RE: [AMBER-Developers] Re: [AMBER] OpenMP

From: Ross Walker <ross.rosswalker.co.uk>
Date: Mon, 12 Oct 2009 14:23:58 -0700

Hi Ben,

> OK, so the upshot of all that is that it's only supported for very few
> parts of the code. That makes sense given my results the other day.
> Specifically, I tried increasing OMP_NUM_THREADS but the programs would
> still only access one CPU; I thought it might be because I was trying
> to
> run things the wrong way, but clearly that's not the case. (Or, at
> least, that's not the only reason why things might not work.)
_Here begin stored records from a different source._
import Summits.Ventures.CertifiedManyBodySolver.Downfold.EmeryShapeTrueCornerRule
import Summits.Ventures.CertifiedManyBodySolver.Downfold.EmeryFermiScalePointsLa214SOLX005TrueCorners
import HarnessLib

/-!
# THE ONE-BAND FERMI-SURFACE SHAPE `t′/t` OF THE WHOLE TYPED 3BE BOX `emeryBoxLa214v123 ∩ {Δ_pd ∈ [3.24, 4.0]} (solver-level Δ tag)` AT ITS TWO TRUE CORNERS (true-corner rule under certified margins, §B.87 (i);
# router/EMERY-SHAPE-CORNERS.tsv «true» rows)

Venture CertifiedManyBodySolver, cell `pub/hubbard-downfold` (stage S1; INFLATION-RULES-3to1-B §B.87 (i)), seat hubbard-downfold-mod-4 (technique B, g35 generator, g42 run (x ∈ {0.15, 0.07, 0.05, 0.03}, columns M16/M14/M53/M54, INFL-3to1-B §B.94–§B.97)); namespace
`Summit.Ventures.CertifiedManyBodySolver.Downfold.Emery`. Everything PROVED (0 sorry). WHAT THIS IS NOT: a statement about La₂₋ₓSrₓCuO₄ box #18 — SOLVER-LEVEL Δ_pd members [3.24, 4.0] (§OF-RECORD v1.2 level tag) — the typed box is SCREENING-GRADE; `U = 0`
one-body kinematics of the σ model; object E = the EXACT `t–t′` shape of the σ Fermi surface at the row's own Fermi energy.

For EVERY one-body row of `[3.24, 4] × [1.29, 1.52] × [0.46, 0.66] × [0.12, 0.15]` eV the one-band `t′/t` lies between its values at the TRUE corners `(Δ₁, a₁, b₂, c₂)` and `(Δ₂, a₂, b₁, c₁)`
(`EmeryShapeTrueCornerRule`; the t_pp / t_pp′ directions by the MARGIN LEVERS of `EmeryMarginLevers`, margins certified by `norm_num` with the constants `M` printed below), read
over their K = 384 brackets (`EmeryFermiScalePointsLa214SOLX005TrueCorners`).

| filling | **true-corner window (certified)** | margins (t_pp lower/upper; t_pp′ lower/upper) | two-ray (§B.86 (i)) | g19 sub-box device |
|---|---|---|---|---|
| x = 0.05 (ν = 19/40) | **[-0.2464, -0.1677]** | M_b 0.2633 / 4.0341; M_c 0.3553 / 0.0 | see EmeryBoxesLa214SOLShapeCorners | [-0.2955,-0.1653] (whole box, x = 0) |

Sources: three-band model [HybertsenSchluterChristensen1989, Eq. (1)]; [AndersenEtAl1995, §6]; box rows as cited in the typed object's file.
-/

noncomputable section

namespace Summit.Ventures.CertifiedManyBodySolver.Downfold.Emery

open Real Set

/-- **x = 0.05 (ν = 19/40): for every row of the box the one-band Fermi-surface `t′/t` (object E) lies in `[-0.2464, -0.1677]` — its values at the two TRUE corners** (margin levers; margins by `norm_num`). [folklore] -/
theorem la214SOLX005Box_fsRatio_true_x005 {Δ a b c : ℝ} (hΔ : Δ ∈ Icc ((81 : ℝ) / 25) (4 : ℝ)) (ha : a ∈ Icc ((129 : ℝ) / 100) ((38 : ℝ) / 25)) (hb : b ∈ Icc ((23 : ℝ) / 50) ((33 : ℝ) / 50)) (hc : c ∈ Icc ((3 : ℝ) / 25) ((3 : ℝ) / 20)) :
    fsRatio Δ a b c (fermiEnergyOf Δ a b c ((19 : ℝ) / 40)) ∈ Icc ((-154 : ℝ) / 625) ((-1677 : ℝ) / 10000) := by
  have hSL := (fermiEnergyOf_of_pointBracketCheck truePt_La214SOLX005SL_x005_br (by norm_num) (by norm_num) (by norm_num) (ν := (19/40 : ℝ)) (by push_cast; exact ⟨le_rfl, le_rfl⟩)).2
  have hTL := (fermiEnergyOf_of_pointBracketCheck truePt_La214SOLX005TL_x005_br (by norm_num) (by norm_num) (by norm_num) (ν := (19/40 : ℝ)) (by push_cast; exact ⟨le_rfl, le_rfl⟩)).2
  have hSU := (fermiEnergyOf_of_pointBracketCheck truePt_La214SOLX005SU_x005_br (by norm_num) (by norm_num) (by norm_num) (ν := (19/40 : ℝ)) (by push_cast; exact ⟨le_rfl, le_rfl⟩)).2
  have hQU := (fermiEnergyOf_of_pointBracketCheck truePt_La214SOLX005QU_x005_br (by norm_num) (by norm_num) (by norm_num) (ν := (19/40 : ℝ)) (by push_cast; exact ⟨le_rfl, le_rfl⟩)).2
  have hTH := (fermiEnergyOf_of_pointBracketCheck truePt_La214SOLX005TH_x005_br (by norm_num) (by norm_num) (by norm_num) (ν := (19/40 : ℝ)) (by push_cast; exact ⟨le_rfl, le_rfl⟩)).2
  have hAlo := (fermiEnergyOf_of_pointBracketCheck truePt_La214SOLX005AL_x005_br (by norm_num) (by norm_num) (by norm_num) (ν := (19/40 : ℝ)) (by push_cast; exact ⟨le_rfl, le_rfl⟩)).2
  have hTop := (fermiEnergyOf_of_pointBracketCheck truePt_La214SOLX005HH_x005_br (by norm_num) (by norm_num) (by norm_num) (ν := (19/40 : ℝ)) (by push_cast; exact ⟨le_rfl, le_rfl⟩)).2
  push_cast at hSL hTL hSU hQU hTH hAlo hTop
  norm_num at hSL hTL hSU hQU hTH hAlo hTop
  obtain ⟨hΔl, hΔu⟩ := hΔ
  obtain ⟨hal, hau⟩ := ha
  constructor
  · have hlow := fsRatio_fermiEnergyOf_trueCorner_lower (Δ₁ := ((81 : ℝ) / 25)) (a₁ := ((129 : ℝ) / 100)) (b₁ := ((23 : ℝ) / 50)) (b₂ := ((33 : ℝ) / 50)) (c₁ := ((3 : ℝ) / 25)) (c₂ := ((3 : ℝ) / 20))
      (ν := ((19 : ℝ) / 40)) (pL := ((13711 : ℝ) / 10000)) (qL := ((1451 : ℝ) / 1000)) (Mb := ((2633 : ℝ) / 10000)) (Mc := ((3553 : ℝ) / 10000)) (by norm_num) hΔl (by norm_num) hal (by norm_num) hb (by norm_num) hc (by norm_num) (by norm_num) (by norm_num)
      (by norm_num) hSL.1 hAlo.2 (by norm_num) (by norm_num [fsD, fsN]) (by norm_num) (by norm_num) (by norm_num [fsD, fsN]) (by norm_num) (by norm_num [dopingDisc]) (by norm_num [fsD, fsN])
    refine le_trans ?_ hlow
    have hw := (fsRatio_mem_Icc_on_window_of_dopingDisc_nonneg (Δ := ((81 : ℝ) / 25)) (a := ((129 : ℝ) / 100)) (b := ((33 : ℝ) / 50)) (c := ((3 : ℝ) / 20))
      (p := ((14207 : ℝ) / 10000)) (q := ((14307 : ℝ) / 10000)) (by norm_num) (by norm_num) (by norm_num) (by norm_num) (by norm_num) (by norm_num) (by norm_num) (by norm_num [dopingDisc]) hTL).1
    refine le_trans ?_ hw
    norm_num [fsRatio, fsD, fsN]
  · have hup := fsRatio_fermiEnergyOf_trueCorner_upper (Δ₁ := ((81 : ℝ) / 25)) (Δ₂ := (4 : ℝ)) (a₁ := ((129 : ℝ) / 100)) (a₂ := ((38 : ℝ) / 25)) (b₁ := ((23 : ℝ) / 50)) (b₂ := ((33 : ℝ) / 50)) (c₁ := ((3 : ℝ) / 25)) (c₂ := ((3 : ℝ) / 20))
      (ν := ((19 : ℝ) / 40)) (pU := ((15749 : ℝ) / 10000)) (qU := ((16481 : ℝ) / 10000)) (qT := ((9233 : ℝ) / 5000)) (Mb := ((40341 : ℝ) / 10000)) (Mc := (0 : ℝ)) (by norm_num) ⟨hΔl, hΔu⟩ (by norm_num) ⟨hal, hau⟩ (by norm_num) hb (by norm_num) hc (by norm_num) (by norm_num) (by norm_num)
      hTop.2 (by norm_num) (by norm_num) hSU.1 hQU.2 (by norm_num) (by norm_num [fsD, fsN]) (by norm_num) (by norm_num) (by norm_num [fsD, fsN]) (by norm_num) (by norm_num) (by norm_num [fsD, fsN])
    refine le_trans hup ?_
    have hw := (fsRatio_mem_Icc_on_window_of_dopingDisc_nonpos (Δ := (4 : ℝ)) (a := ((38 : ℝ) / 25)) (b := ((23 : ℝ) / 50)) (c := ((3 : ℝ) / 25))
      (p := ((797 : ℝ) / 500)) (q := ((401 : ℝ) / 250)) (by norm_num) (by norm_num) (by norm_num) (by norm_num) (by norm_num) (by norm_num) (by norm_num) (by norm_num [dopingDisc]) hTH).2
    refine le_trans hw ?_
    norm_num [fsRatio, fsD, fsN]

end Summit.Ventures.CertifiedManyBodySolver.Downfold.Emery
Indeed, although as usual it is not quite so simple. The code, if you turn
on openMP will ALWAYS ignore OMP_NUM_THREADS and will set the number of OMP
threads to 1. This is because MKL now includes SMP parallelization of the
vector routines. Thus if you run MPI with 8 threads on a dual quad core
machine and link in the parallel MKL (needed for the SMP diagonalization)
then you would get 64 threads for every vdinvsqrt call which is, as you can
imagine, a disaster!

Thus right now if you turn on openMP it switches the MKL linking to parallel
but deliberately sets the number of MKL threads to 1 to 'protect' you from
thrashing with MPI + openMP together. The number of openMP threads to use
for diagonalization in QM/MM is set in the qmmm namelist with
qmmm_omp_max_threads.

qmmm_module.f

#ifdef OPENMP
 integer :: qmmm_omp_max_threads !Maximum openmp threads to use inside QMMM
routines. If diag_routine /= 0 then this
                                  !value will be used as the argument to
omp_set_num_threads for all threaded QMMM
                                  !functions. if diag_routine = 0 then the
code will test the performance from
                                  !1 thread to this number to find the
optimum value to use.
#endif

Thus if you do not change this you get the default of 1 so you would see
nothing from enabling OPENMP.
 
> Since I'm not running many QM/MM simulations using Amber's QM/MM engine
> at the moment, I wasn't too worried about the matrix diagonalisation
> code. So I'll leave -openmp out of my builds for the time being. I was
> mostly interested in whether it was something sander MD could take
> advantage of at present; you and Dave have answered that question quite
> definitively.

Mike Crowley and I considered this a while ago. The big issue is
maintenance. The openMP code is VERY fragile and when mixed with MPI code as
well, whether independent or used in a hybrid fashion it gets extremely
difficult to maintain. With lots of people checking into sander I think it
would get broken in a matter of days. The other BIG issue with openMP is
that it is VERY intolerant of cache thrashing. It does not fail very
gracefully. As soon as one of your openMP loops goes below the cache size so
that two threads write to the same cache line then performance gets
destroyed. Not just a little bit, you go from a calculation taking seconds
to taking years, literally. This is the MAJOR flaw in openMP that the chip
manufacturers 'conveniently' ignore when they talk about mixing openMP with
MPI etc. The net result of this is that MPI, surprisingly, is actually much
easier to program and obtain good performance with than openMP.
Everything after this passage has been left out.